Analyzing Phrases in a BDP Attribute - trillium_quality - trillium_discovery - Latest

Trillium Control Center

Product type
Product family
Trillium > Trillium Discovery
Product name
Trillium Quality and Discovery
Trillium Control Center
First publish date
Last updated
Published on

Phrase analysis is a process you can perform if you plan to add definitions to the Customized Definition table using the Word Definitions Tool, which optionally uses the results of phrase analysis as input. Phrase analysis is also useful as a data profiling tool.

How Phrase Analysis Works

Phrase Analysis identifies all unique words and phrases (series of adjacent words) that occur in an attribute. Use the results of the analysis to find and compare word phrases that represent similar string values but may have a different phrasing, spelling, or meaning. (For example, you may have two values that describe a product color, such as NVY and NAVY.)

You specify phrase analysis by opening the attribute for editing and setting the following values:

Phrases, between x and y words per phrase, and a frequency count of over: z

where x and y are numbers between 1 and 99, and z is a number between 1 and 9999.

Note: You must run the Transformer process to populate the entity to be analyzed. There is no difference between the Transformer output entity and the BDP input entity; either can be analyzed and used as input for the Word Definitions Tool.
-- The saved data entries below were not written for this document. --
/-! ### The orbit count -/

/-- **Two-point actions.**  If every element outside the kernel `K` has exactly two fixed points,
then `K = Γ`, or some pair `Fix(γ₀)` is fixed-or-swapped by all of `Γ`, or `|Γ| ≤ 60 |K|`. -/
theorem two_point_action [Fintype Γ]
    (h2 : ∀ γ : Γ, γ ∉ actKer Γ X → ∃ x y : X, x ≠ y ∧ fixedBy X γ = {x, y}) :
    actKer Γ X = ⊤ ∨
    (∃ x y : X, x ≠ y ∧ (∃ γ₀ : Γ, γ₀ ∉ actKer Γ X ∧ fixedBy X γ₀ = {x, y}) ∧
        ∀ γ : Γ, (γ • x = x ∧ γ • y = y) ∨ (γ • x = y ∧ γ • y = x)) ∨
    Nat.card Γ ≤ 60 * Nat.card (actKer Γ X) := by
  set K := actKer Γ X with hKdef
  by_cases hKtop : K = ⊤
  · exact Or.inl hKtop
  right
  -- the invariant finite set `Y`
  set Y : Set X := {x | ∃ γ : Γ, γ ∉ K ∧ γ • x = x} with hYdef
  have hYfin : Y.Finite := by
    have : Y ⊆ ⋃ γ : Γ, (if γ ∈ K then (∅ : Set X) else fixedBy X γ) := by
      rintro x ⟨γ, hγ, hx⟩
      simp only [Set.mem_iUnion]
      exact ⟨γ, by rw [if_neg hγ]; exact hx⟩
    refine Set.Finite.subset (Set.finite_iUnion fun γ => ?_) this
    split_ifs with h
    · exact Set.finite_empty
    · obtain ⟨x, y, -, hF⟩ := h2 γ h
      rw [hF]; exact (Set.finite_singleton y).insert x
  have hYinv : ∀ (γ : Γ) {x : X}, x ∈ Y → γ • x ∈ Y := by
    rintro γ x ⟨δ, hδ, hx⟩
    exact ⟨γ * δ * γ⁻¹, conj_not_mem_actKer hδ, by rw [mul_smul, mul_smul, inv_smul_smul, hx]⟩
  let S : SubMulAction Γ X := ⟨Y, fun γ _ hx => hYinv γ hx⟩
  haveI : Fintype S := hYfin.fintype
  have hSval : ∀ (γ : Γ) (s : S), ((γ • s : S) : X) = γ • (s : X) := fun γ s => rfl
  -- kernel elements fix `S` pointwise; stabilisers contain `K`
  have hKfix : ∀ γ ∈ K, ∀ s : S, γ • s = s := by
    intro γ hγ s
    apply Subtype.ext
    rw [hSval]; exact (mem_actKer.mp hγ) _
  -- Burnside on `S`
  have hB := MulAction.sum_card_fixedBy_eq_card_orbits_mul_card_group Γ S
  simp only [← Nat.card_eq_fintype_card] at hB
  set r := Nat.card (Quotient (orbitRel Γ S)) with hrdef
  have hfix_in : ∀ γ ∈ K, Nat.card (fixedBy S γ) = Nat.card S := by
    intro γ hγ
    have : fixedBy S γ = Set.univ := by
      ext s; simp only [MulAction.mem_fixedBy, Set.mem_univ, iff_true]; exact hKfix γ hγ s
    rw [this, Nat.card_congr (Equiv.Set.univ S)]
  have hfix_out : ∀ γ, γ ∉ K → Nat.card (fixedBy S γ) = 2 := by
    intro γ hγ
    obtain ⟨x, y, hxy, hF⟩ := h2 γ hγ
    have hx : x ∈ fixedBy X γ := by rw [hF]; exact Set.mem_insert _ _
    have hy : y ∈ fixedBy X γ := by rw [hF]; exact Set.mem_insert_of_mem _ rfl
    have hxY : x ∈ Y := ⟨γ, hγ, hx⟩
    have hyY : y ∈ Y := ⟨γ, hγ, hy⟩
    have hxS : (⟨x, hxY⟩ : S) ∈ fixedBy S γ := Subtype.ext hx
    have hyS : (⟨y, hyY⟩ : S) ∈ fixedBy S γ := Subtype.ext hy
    rw [Nat.card_eq_two_iff]
    refine ⟨⟨_, hxS⟩, ⟨_, hyS⟩, ?_, ?_⟩
    · intro h
      apply hxy
      have := congrArg (fun a : fixedBy S γ => ((a : S) : X)) h
      exact this
    · rw [Set.eq_univ_iff_forall]
      intro a
      have ha : ((a : S) : X) ∈ fixedBy X γ := by
        have := a.2
        rw [MulAction.mem_fixedBy] at this
        have := congrArg (fun s : S => (s : X)) this
        simpa [hSval] using this
      rw [hF] at ha
      simp only [Set.mem_insert_iff, Set.mem_singleton_iff] at ha ⊢
      rcases ha with ha | ha
      · left; exact Subtype.ext (Subtype.ext ha)
      · right; exact Subtype.ext (Subtype.ext ha)
  -- evaluate the Burnside sum
  set k := Nat.card K with hkdef
  set n := Nat.card Γ with hndef
  set c := (Finset.univ.filter fun γ : Γ => γ ∉ K).card with hcdef
  have hkc : k + c = n := by
    have hk' : k = (Finset.univ.filter fun γ : Γ => γ ∈ K).card := by
      rw [hkdef, Nat.card_eq_fintype_card, Fintype.card_subtype]
    rw [hk', hcdef, Finset.card_filter_add_card_filter_not, Finset.card_univ, hndef,
      Nat.card_eq_fintype_card]
  have hsum : ∑ γ : Γ, Nat.card (fixedBy S γ) = Nat.card S * k + 2 * c := by
    have : ∀ γ : Γ, Nat.card (fixedBy S γ) = if γ ∈ K then Nat.card S else 2 := by
      intro γ; split_ifs with h
      · exact hfix_in γ h
      · exact hfix_out γ h
    simp_rw [this]
    rw [Finset.sum_ite, Finset.sum_const, Finset.sum_const, smul_eq_mul, smul_eq_mul]
    have hk' : (Finset.univ.filter fun γ : Γ => γ ∈ K).card = k := by
      rw [hkdef, Nat.card_eq_fintype_card, Fintype.card_subtype]
    rw [hk', ← hcdef]; ring
  rw [hsum] at hB
  -- `n = k * N`
  have hkpos : 0 < k := Nat.card_pos
  obtain ⟨N, hN⟩ : k ∣ n := Subgroup.card_subgroup_dvd_card K
  have hN2 : 2 ≤ N := by
    by_contra hlt
    push Not at hlt
    apply hKtop
    apply Subgroup.eq_top_of_le_card
    rw [← hndef, ← hkdef, hN]
    interval_cases N <;> omega
  -- orbit decomposition of `S`
  have hO : Nat.card S = ∑ ω : Quotient (orbitRel Γ S), Nat.card (orbit Γ ω.out) := by
    rw [Nat.card_eq_fintype_card, Fintype.card_congr (MulAction.selfEquivSigmaOrbits Γ S),
      Fintype.card_sigma]
    simp only [← Nat.card_eq_fintype_card]
  -- per-orbit data
  have horb : ∀ ω : Quotient (orbitRel Γ S),
      ∃ e : ℕ, 2 ≤ e ∧ Nat.card (orbit Γ ω.out) * e = N := by
    intro ω
    set s : S := ω.out with hsdef
    have hKle : K ≤ stabilizer Γ s := fun γ hγ => hKfix γ hγ s
    obtain ⟨e, he⟩ : k ∣ Nat.card (stabilizer Γ s) := Subgroup.card_dvd_of_le hKle
    have hos : Nat.card (orbit Γ s) * Nat.card (stabilizer Γ s) = n := by
      rw [hndef, Nat.card_eq_fintype_card, Nat.card_eq_fintype_card, Nat.card_eq_fintype_card]
      exact MulAction.card_orbit_mul_card_stabilizer_eq_card_group Γ s
    -- `e ≠ 1`: some non-kernel element fixes `s`
    have he1 : e ≠ 1 := by
      intro h1
      rw [h1, mul_one] at he
      have hKeq : K = stabilizer Γ s := Subgroup.eq_of_le_of_card_ge hKle (by rw [he])
      obtain ⟨δ, hδ, hδs⟩ := s.2
      apply hδ
      rw [hKeq, MulAction.mem_stabilizer_iff]
      exact Subtype.ext hδs
    have he0 : e ≠ 0 := by
      intro h0; rw [h0, mul_zero] at he
      exact (Nat.card_pos (α := stabilizer Γ s)).ne' he
    refine ⟨e, by omega, ?_⟩
    rw [he, hN] at hos
    -- `m * (k * e) = k * N`
    have : k * (Nat.card (orbit Γ s) * e) = k * N := by rw [← hos]; ring
    exact Nat.eq_of_mul_eq_mul_left hkpos this
  choose e he2 hme using horb
  -- the two counting identities
  have hI : Nat.card S + 2 * N = r * N + 2 := by
    have h1 : Nat.card S * k + 2 * c = r * n := hB
    rw [hN] at h1 hkc
    have : k * (Nat.card S + 2 * N) = k * (r * N + 2) := by nlinarith [h1, hkc]
    exact Nat.eq_of_mul_eq_mul_left hkpos this
  have hm1 : ∀ ω : Quotient (orbitRel Γ S), 1 ≤ Nat.card (orbit Γ ω.out) := by
    intro ω
    have := hme ω
    by_contra h; push Not at h
    have h0 : Nat.card (orbit Γ ω.out) = 0 := by omega
    rw [h0, zero_mul] at this; omega
  have hm2 : ∀ ω : Quotient (orbitRel Γ S), 2 * Nat.card (orbit Γ ω.out) ≤ N := by
    intro ω; have := hme ω; have := he2 ω; nlinarith
  have hcardΩ : (Finset.univ : Finset (Quotient (orbitRel Γ S))).card = r := by
    rw [Finset.card_univ, hrdef, Nat.card_eq_fintype_card]
  have hr_le : r ≤ Nat.card S := by
    have := Finset.card_nsmul_le_sum (Finset.univ : Finset (Quotient (orbitRel Γ S)))
      (fun ω => Nat.card (orbit Γ ω.out)) 1 (fun ω _ => hm1 ω)
    rw [hcardΩ, smul_eq_mul, mul_one] at this
    rw [hO]; exact this
  have hr_ge : 2 * Nat.card S ≤ r * N := by
    have := Finset.sum_le_card_nsmul (Finset.univ : Finset (Quotient (orbitRel Γ S)))
      (fun ω => 2 * Nat.card (orbit Γ ω.out)) N (fun ω _ => hm2 ω)
    rw [hcardΩ, smul_eq_mul] at this
    rw [hO, Finset.mul_sum]; exact this
  have hr3 : r ≤ 3 := by nlinarith
  have hr2 : 2 ≤ r := by nlinarith
  -- an orbit of size two in `S` is an invariant pair
  have horb2 : ∀ s₀ : S, Nat.card (orbit Γ s₀) = 2 →
      ∃ x y : X, x ≠ y ∧ (∃ γ₀ : Γ, γ₀ ∉ actKer Γ X ∧ fixedBy X γ₀ = {x, y}) ∧
        ∀ γ : Γ, (γ • x = x ∧ γ • y = y) ∨ (γ • x = y ∧ γ • y = x) := by
    intro s₀ h
    obtain ⟨a, b, hab, huniv2⟩ := Nat.card_eq_two_iff.mp h
    have hab' : ((a : S) : X) ≠ ((b : S) : X) := by
      intro hh; apply hab; apply Subtype.ext; apply Subtype.ext; exact hh
    have hax : ∀ γ : Γ, ∀ t : orbit Γ s₀,
        ((γ • (t : S) : S) : X) = (a : S) ∨ ((γ • (t : S) : S) : X) = (b : S) := by
      intro γ t
      have hmem : γ • (t : S) ∈ orbit Γ s₀ := by
        obtain ⟨δ, hδ⟩ := MulAction.mem_orbit_iff.mp t.2
        exact MulAction.mem_orbit_iff.mpr ⟨γ * δ, by rw [mul_smul, hδ]⟩
      have : (⟨γ • (t : S), hmem⟩ : orbit Γ s₀) ∈ ({a, b} : Set (orbit Γ s₀)) := by
        rw [huniv2]; exact Set.mem_univ _
      simp only [Set.mem_insert_iff, Set.mem_singleton_iff] at this
      rcases this with hh | hh
      · left; have := congrArg (fun u : orbit Γ s₀ => ((u : S) : X)) hh; exact this
      · right; have := congrArg (fun u : orbit Γ s₀ => ((u : S) : X)) hh; exact this
    obtain ⟨γ₀, hγ₀, hγ₀a⟩ := (a : S).2
    have hinv : ∀ γ : Γ, (γ • ((a : S) : X) = (a : S) ∨ γ • ((a : S) : X) = (b : S)) ∧
        (γ • ((b : S) : X) = (a : S) ∨ γ • ((b : S) : X) = (b : S)) :=
      fun γ => ⟨by rw [← hSval]; exact hax γ a, by rw [← hSval]; exact hax γ b⟩
    obtain ⟨hF, hall⟩ := pair_of_invariant_pair h2 hab' hinv hγ₀ hγ₀a
    exact ⟨_, _, hab', ⟨γ₀, hγ₀, hF⟩, hall⟩
  -- case `r = 2`: `Y` itself is an invariant pair
  rcases Nat.lt_or_ge r 3 with hr | hr
  · have hr' : r = 2 := by omega
    have hS2 : Nat.card S = 2 := by rw [hr'] at hI; omega
    obtain ⟨a, b, hab, huniv⟩ := Nat.card_eq_two_iff.mp hS2
    left
    have hax : ∀ γ : Γ, ∀ s : S, ((γ • s : S) : X) = a ∨ ((γ • s : S) : X) = b := by
      intro γ s
      have : γ • s ∈ ({a, b} : Set S) := by rw [huniv]; exact Set.mem_univ _
      simp only [Set.mem_insert_iff, Set.mem_singleton_iff] at this
      rcases this with h | h
      · left; rw [h]
      · right; rw [h]
    have hab' : (a : X) ≠ b := fun h => hab (Subtype.ext h)
    obtain ⟨γ₀, hγ₀, hγ₀a⟩ := a.2
    have hinv : ∀ γ : Γ, (γ • (a : X) = a ∨ γ • (a : X) = b) ∧
        (γ • (b : X) = a ∨ γ • (b : X) = b) :=
      fun γ => ⟨by rw [← hSval]; exact hax γ a, by rw [← hSval]; exact hax γ b⟩
    obtain ⟨hF, hall⟩ := pair_of_invariant_pair h2 hab' hinv hγ₀ hγ₀a
    exact ⟨a, b, hab', ⟨γ₀, hγ₀, hF⟩, hall⟩
  -- case `r = 3`
  have hr' : r = 3 := by omega
  have hS3 : Nat.card S = N + 2 := by rw [hr'] at hI; omega
  have hcard3 : (Finset.univ : Finset (Quotient (orbitRel Γ S))).card = 3 := by
    rw [hcardΩ]; exact hr'
  obtain ⟨ω₁, ω₂, ω₃, h12, h13, h23, huniv⟩ := Finset.card_eq_three.mp hcard3
  have hsum3 : Nat.card (orbit Γ ω₁.out) + Nat.card (orbit Γ ω₂.out) +
      Nat.card (orbit Γ ω₃.out) = N + 2 := by
    rw [← hS3, hO, huniv, Finset.sum_insert (by simp [h12, h13]),
      Finset.sum_insert (by simp [h23]), Finset.sum_singleton]
    ring
  rcases arith3 (hme ω₁) (hme ω₂) (hme ω₃) (he2 ω₁) (he2 ω₂) (he2 ω₃) hsum3 with
    h | h | h | h | h | h
  · left; exact horb2 _ h
  · left; exact horb2 _ h
  · left; exact horb2 _ h
  · right; rw [hN, h]; omega
  · right; rw [hN, h]; omega
  · right; rw [hN, h]; omega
To analyze phrases in an attribute

  1. From the Navigation or Quality Project View of a BDP project, right-click the input entity and select Analyze.... The Attribute Selection window opens.
  2. Select the attribute you want to analyze and click OK. The scheduler notification bar opens.
  3. (Optional) Change the job name.
  4. Do one of the following:
    • To schedule the job to run immediately, click Now. The message closes and the job begins running in the background.
    • Click Later. The Set Date & Time scheduler window opens. To immediately run the job in the background, click Run Now. To schedule a time, select a starting date on the calendar and select a time you want the job to run on the selected date. Click Submit to save the scheduled time.
    • Click Cancel to cancel the task.
  5. When analysis finishes, In the Navigation View expand the input entity, right-click the attribute that contains the business data, and select Attribute Properties. The Attribute Properties window opens.
  6. In the Derived Metadata Rules section on the Analysis tab, check Phrases, between and enter a numeric range to specify the number of words required to make up a phrase before it will be analyzed. The default is between 1 and 5.
    Note: The higher the words-per-phrase value, the longer it takes the analysis to run. Therefore, it is recommended that you keep these numbers low; for example, If your data contains only single word phrases, set the range between 0 and 1. If your data contains 1 and 2 word phrases, set the range between 1 and 2. 2 or more word phrases are considered multi-word phrases.
  7. Choose a uniqueness indicator by entering a number after and afrequency count of over:. This specifies how many times the phrase must occur before it is listed in the output; the Phrase Analysis output only includes words/phrases that occur more than the specified number. The default is 1.
    Note: If you have a large volume of data, consider setting this to a higher value so that the output only includes words/phrases that occur numerous times. This helps to enhance performance and produce a lower, more manageable volume of output.
  8. Select Analyze Now to perform phrase analysis on the attribute.
  9. Click OK to save your settings and close the window. The scheduler notification bar opens.
  10. (Optional) Change the job name.
  11. Do one of the following:
    • To schedule the job to run immediately, click Now. The message closes and the job begins running in the background.
    • Click Later. The Set Date & Time scheduler window opens. To immediately run the job in the background, click Run Now. To schedule a time, select a starting date on the calendar and select a time you want the job to run on the selected date. Click Submit to save the scheduled time.
    • Click Cancel to cancel the task.

    All scheduled jobs are run in the background. Note the progress in the Background Tasks List View.

  12. After the analysis completes, view phrase analysis results.